Dataset entries:

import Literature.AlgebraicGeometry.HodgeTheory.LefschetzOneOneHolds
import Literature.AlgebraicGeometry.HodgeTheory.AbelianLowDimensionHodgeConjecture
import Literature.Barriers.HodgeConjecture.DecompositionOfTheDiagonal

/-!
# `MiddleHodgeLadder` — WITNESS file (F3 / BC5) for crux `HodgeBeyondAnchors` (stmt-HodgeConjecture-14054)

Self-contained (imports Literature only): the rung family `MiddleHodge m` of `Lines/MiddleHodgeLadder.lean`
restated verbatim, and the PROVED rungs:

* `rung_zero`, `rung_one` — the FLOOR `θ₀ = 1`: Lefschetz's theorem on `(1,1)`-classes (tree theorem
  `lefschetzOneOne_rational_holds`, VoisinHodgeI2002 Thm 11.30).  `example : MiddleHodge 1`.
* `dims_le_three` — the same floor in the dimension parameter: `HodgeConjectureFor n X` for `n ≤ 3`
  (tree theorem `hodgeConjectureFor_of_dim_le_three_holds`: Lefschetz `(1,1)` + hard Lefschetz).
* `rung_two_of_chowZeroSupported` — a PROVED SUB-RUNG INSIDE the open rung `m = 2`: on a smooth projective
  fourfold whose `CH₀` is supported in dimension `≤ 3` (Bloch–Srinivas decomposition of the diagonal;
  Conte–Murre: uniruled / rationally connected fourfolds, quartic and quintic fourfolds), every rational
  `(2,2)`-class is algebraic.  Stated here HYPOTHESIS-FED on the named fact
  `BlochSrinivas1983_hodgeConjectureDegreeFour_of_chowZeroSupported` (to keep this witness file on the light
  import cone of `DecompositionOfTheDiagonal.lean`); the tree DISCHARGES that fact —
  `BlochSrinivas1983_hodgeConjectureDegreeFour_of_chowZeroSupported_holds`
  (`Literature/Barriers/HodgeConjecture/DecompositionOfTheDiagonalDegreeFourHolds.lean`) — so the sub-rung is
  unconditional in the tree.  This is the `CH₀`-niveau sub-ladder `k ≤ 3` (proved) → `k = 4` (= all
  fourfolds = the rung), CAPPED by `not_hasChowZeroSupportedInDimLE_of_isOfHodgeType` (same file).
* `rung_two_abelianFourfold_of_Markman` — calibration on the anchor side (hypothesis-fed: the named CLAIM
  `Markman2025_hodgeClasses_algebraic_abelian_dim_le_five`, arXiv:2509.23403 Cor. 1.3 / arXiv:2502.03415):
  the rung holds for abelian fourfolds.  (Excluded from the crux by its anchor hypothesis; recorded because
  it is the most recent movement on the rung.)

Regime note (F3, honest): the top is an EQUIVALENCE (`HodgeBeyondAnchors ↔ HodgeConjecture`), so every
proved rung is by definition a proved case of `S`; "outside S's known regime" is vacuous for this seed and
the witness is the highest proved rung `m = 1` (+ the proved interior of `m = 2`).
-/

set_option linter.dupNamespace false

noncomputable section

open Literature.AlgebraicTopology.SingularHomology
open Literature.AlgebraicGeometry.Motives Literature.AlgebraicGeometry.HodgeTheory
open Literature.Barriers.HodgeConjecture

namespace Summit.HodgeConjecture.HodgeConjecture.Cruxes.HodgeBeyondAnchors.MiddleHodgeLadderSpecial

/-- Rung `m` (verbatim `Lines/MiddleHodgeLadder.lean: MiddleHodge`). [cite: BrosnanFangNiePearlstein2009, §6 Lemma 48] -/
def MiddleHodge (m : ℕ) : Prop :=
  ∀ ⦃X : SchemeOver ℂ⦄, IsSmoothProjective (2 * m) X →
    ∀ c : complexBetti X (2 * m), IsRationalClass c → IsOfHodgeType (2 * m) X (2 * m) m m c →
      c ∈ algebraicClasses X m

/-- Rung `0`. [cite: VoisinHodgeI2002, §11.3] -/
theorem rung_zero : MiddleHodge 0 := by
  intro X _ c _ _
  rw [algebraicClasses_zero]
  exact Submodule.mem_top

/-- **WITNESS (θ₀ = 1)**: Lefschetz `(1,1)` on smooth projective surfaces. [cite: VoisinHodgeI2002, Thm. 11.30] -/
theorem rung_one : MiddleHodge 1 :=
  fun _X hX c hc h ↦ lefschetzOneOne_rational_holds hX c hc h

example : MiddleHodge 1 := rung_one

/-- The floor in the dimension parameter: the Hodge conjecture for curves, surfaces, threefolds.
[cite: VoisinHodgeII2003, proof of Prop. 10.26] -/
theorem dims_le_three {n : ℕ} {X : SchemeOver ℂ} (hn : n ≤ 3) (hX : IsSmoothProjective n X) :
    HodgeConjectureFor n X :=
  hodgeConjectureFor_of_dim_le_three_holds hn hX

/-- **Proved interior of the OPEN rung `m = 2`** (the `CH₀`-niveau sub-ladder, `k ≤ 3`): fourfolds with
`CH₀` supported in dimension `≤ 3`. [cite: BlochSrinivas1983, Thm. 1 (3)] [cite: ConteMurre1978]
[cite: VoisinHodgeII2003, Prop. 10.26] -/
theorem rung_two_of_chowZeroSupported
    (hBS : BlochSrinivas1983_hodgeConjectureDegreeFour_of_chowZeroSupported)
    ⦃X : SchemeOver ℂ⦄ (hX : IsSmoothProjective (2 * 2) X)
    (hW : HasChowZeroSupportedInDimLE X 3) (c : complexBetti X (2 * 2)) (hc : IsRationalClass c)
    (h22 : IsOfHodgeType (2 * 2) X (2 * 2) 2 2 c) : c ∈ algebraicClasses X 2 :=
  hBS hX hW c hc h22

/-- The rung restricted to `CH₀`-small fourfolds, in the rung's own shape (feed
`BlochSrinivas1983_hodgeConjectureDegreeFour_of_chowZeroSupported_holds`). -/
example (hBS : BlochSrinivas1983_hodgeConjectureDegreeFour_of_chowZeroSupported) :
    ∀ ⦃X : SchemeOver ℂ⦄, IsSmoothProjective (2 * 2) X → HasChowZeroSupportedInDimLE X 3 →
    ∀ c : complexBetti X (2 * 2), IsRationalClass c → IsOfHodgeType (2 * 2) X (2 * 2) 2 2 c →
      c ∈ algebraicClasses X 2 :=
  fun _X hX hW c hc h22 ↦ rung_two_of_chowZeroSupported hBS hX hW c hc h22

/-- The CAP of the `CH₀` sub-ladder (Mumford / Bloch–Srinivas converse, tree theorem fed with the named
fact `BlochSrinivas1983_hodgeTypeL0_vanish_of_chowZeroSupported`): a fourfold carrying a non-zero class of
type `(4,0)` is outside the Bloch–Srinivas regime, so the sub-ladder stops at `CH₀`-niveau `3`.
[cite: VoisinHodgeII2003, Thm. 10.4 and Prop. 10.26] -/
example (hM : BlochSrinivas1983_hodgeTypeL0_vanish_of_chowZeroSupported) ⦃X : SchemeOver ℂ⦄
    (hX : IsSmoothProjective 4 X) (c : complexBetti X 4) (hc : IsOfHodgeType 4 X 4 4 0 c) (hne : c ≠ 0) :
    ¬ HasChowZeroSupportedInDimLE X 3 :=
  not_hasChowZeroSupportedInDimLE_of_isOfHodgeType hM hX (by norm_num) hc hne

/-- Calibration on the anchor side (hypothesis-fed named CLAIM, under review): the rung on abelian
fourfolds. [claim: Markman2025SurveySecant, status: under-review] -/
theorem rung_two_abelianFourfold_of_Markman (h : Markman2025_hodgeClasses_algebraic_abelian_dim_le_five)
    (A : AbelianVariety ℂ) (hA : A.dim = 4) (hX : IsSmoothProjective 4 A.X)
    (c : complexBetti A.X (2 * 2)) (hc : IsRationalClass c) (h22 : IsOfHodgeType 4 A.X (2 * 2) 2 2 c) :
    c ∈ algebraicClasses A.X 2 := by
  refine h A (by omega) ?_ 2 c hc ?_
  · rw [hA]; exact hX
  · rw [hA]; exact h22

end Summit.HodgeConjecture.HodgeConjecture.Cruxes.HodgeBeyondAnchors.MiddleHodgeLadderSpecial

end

* * *

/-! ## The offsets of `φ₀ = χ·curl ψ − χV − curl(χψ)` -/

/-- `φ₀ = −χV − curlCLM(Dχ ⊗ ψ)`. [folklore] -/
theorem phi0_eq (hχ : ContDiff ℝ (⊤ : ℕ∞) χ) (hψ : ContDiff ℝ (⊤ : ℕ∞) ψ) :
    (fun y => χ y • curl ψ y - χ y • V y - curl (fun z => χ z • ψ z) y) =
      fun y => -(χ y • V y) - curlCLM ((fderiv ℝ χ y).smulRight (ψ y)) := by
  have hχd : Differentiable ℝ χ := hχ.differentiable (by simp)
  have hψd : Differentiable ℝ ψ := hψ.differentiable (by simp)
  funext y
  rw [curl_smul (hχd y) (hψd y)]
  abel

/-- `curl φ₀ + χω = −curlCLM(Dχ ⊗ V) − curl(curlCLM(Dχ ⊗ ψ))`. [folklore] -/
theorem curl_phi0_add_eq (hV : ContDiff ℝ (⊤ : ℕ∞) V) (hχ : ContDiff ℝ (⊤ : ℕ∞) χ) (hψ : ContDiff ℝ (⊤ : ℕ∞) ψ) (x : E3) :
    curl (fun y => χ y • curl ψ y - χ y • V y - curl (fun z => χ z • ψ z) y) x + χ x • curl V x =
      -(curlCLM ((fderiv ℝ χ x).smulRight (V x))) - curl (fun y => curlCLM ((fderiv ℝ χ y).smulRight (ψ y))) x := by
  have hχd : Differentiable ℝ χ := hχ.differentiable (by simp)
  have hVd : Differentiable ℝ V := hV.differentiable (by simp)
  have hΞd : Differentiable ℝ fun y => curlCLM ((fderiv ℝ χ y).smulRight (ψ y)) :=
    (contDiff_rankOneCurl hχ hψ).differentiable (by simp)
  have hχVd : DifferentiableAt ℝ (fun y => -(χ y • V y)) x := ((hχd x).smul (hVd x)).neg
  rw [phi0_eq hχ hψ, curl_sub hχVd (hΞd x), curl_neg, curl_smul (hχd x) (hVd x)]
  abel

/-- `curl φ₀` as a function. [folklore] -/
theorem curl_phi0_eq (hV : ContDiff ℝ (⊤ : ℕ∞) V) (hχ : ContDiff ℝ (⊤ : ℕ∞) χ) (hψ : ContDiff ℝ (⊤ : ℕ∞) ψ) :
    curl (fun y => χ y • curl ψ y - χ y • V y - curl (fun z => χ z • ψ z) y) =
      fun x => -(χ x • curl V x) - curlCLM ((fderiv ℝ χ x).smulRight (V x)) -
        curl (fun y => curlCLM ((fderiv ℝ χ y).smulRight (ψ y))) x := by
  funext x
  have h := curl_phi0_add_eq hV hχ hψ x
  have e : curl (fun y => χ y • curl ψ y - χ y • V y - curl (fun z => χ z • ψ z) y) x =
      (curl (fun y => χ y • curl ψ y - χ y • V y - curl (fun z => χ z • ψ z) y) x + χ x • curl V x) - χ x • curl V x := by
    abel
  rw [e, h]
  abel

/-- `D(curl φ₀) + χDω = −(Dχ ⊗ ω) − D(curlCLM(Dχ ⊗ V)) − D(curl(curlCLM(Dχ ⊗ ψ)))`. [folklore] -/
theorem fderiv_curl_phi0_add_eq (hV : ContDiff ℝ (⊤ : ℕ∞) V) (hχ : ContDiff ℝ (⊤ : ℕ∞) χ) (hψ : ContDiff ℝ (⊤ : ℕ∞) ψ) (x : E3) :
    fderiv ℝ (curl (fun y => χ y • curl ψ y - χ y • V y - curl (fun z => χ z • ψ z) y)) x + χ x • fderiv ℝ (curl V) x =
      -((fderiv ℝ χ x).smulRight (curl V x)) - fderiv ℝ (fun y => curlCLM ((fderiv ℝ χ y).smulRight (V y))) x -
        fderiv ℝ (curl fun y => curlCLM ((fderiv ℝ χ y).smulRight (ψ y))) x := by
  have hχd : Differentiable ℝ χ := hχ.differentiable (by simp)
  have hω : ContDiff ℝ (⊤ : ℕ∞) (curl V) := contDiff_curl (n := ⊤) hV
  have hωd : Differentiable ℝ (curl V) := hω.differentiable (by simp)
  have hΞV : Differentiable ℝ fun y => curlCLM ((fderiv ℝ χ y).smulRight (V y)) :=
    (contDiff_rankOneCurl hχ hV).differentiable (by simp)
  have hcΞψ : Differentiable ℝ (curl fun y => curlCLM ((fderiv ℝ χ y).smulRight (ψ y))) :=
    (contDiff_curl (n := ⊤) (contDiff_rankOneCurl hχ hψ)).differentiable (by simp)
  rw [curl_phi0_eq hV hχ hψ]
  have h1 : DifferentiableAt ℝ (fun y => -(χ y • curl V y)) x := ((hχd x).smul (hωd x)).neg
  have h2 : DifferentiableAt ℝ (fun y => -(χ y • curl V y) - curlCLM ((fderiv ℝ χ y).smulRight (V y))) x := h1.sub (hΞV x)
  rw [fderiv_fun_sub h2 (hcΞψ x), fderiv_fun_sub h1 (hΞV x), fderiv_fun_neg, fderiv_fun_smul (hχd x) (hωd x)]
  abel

- Activity
Transcribe the lines above between the line holding "Conte–Murre: uniruled /" and the line holding "the named CLAIM", inclusive, exactly as they stand and with nothing added.

- Written solution
  Conte–Murre: uniruled / rationally connected fourfolds, quartic and quintic fourfolds), every rational
  `(2,2)`-class is algebraic.  Stated here HYPOTHESIS-FED on the named fact
  `BlochSrinivas1983_hodgeConjectureDegreeFour_of_chowZeroSupported` (to keep this witness file on the light
  import cone of `DecompositionOfTheDiagonal.lean`); the tree DISCHARGES that fact —
  `BlochSrinivas1983_hodgeConjectureDegreeFour_of_chowZeroSupported_holds`
  (`Literature/Barriers/HodgeConjecture/DecompositionOfTheDiagonalDegreeFourHolds.lean`) — so the sub-rung is
  unconditional in the tree.  This is the `CH₀`-niveau sub-ladder `k ≤ 3` (proved) → `k = 4` (= all
  fourfolds = the rung), CAPPED by `not_hasChowZeroSupportedInDimLE_of_isOfHodgeType` (same file).
* `rung_two_abelianFourfold_of_Markman` — calibration on the anchor side (hypothesis-fed: the named CLAIM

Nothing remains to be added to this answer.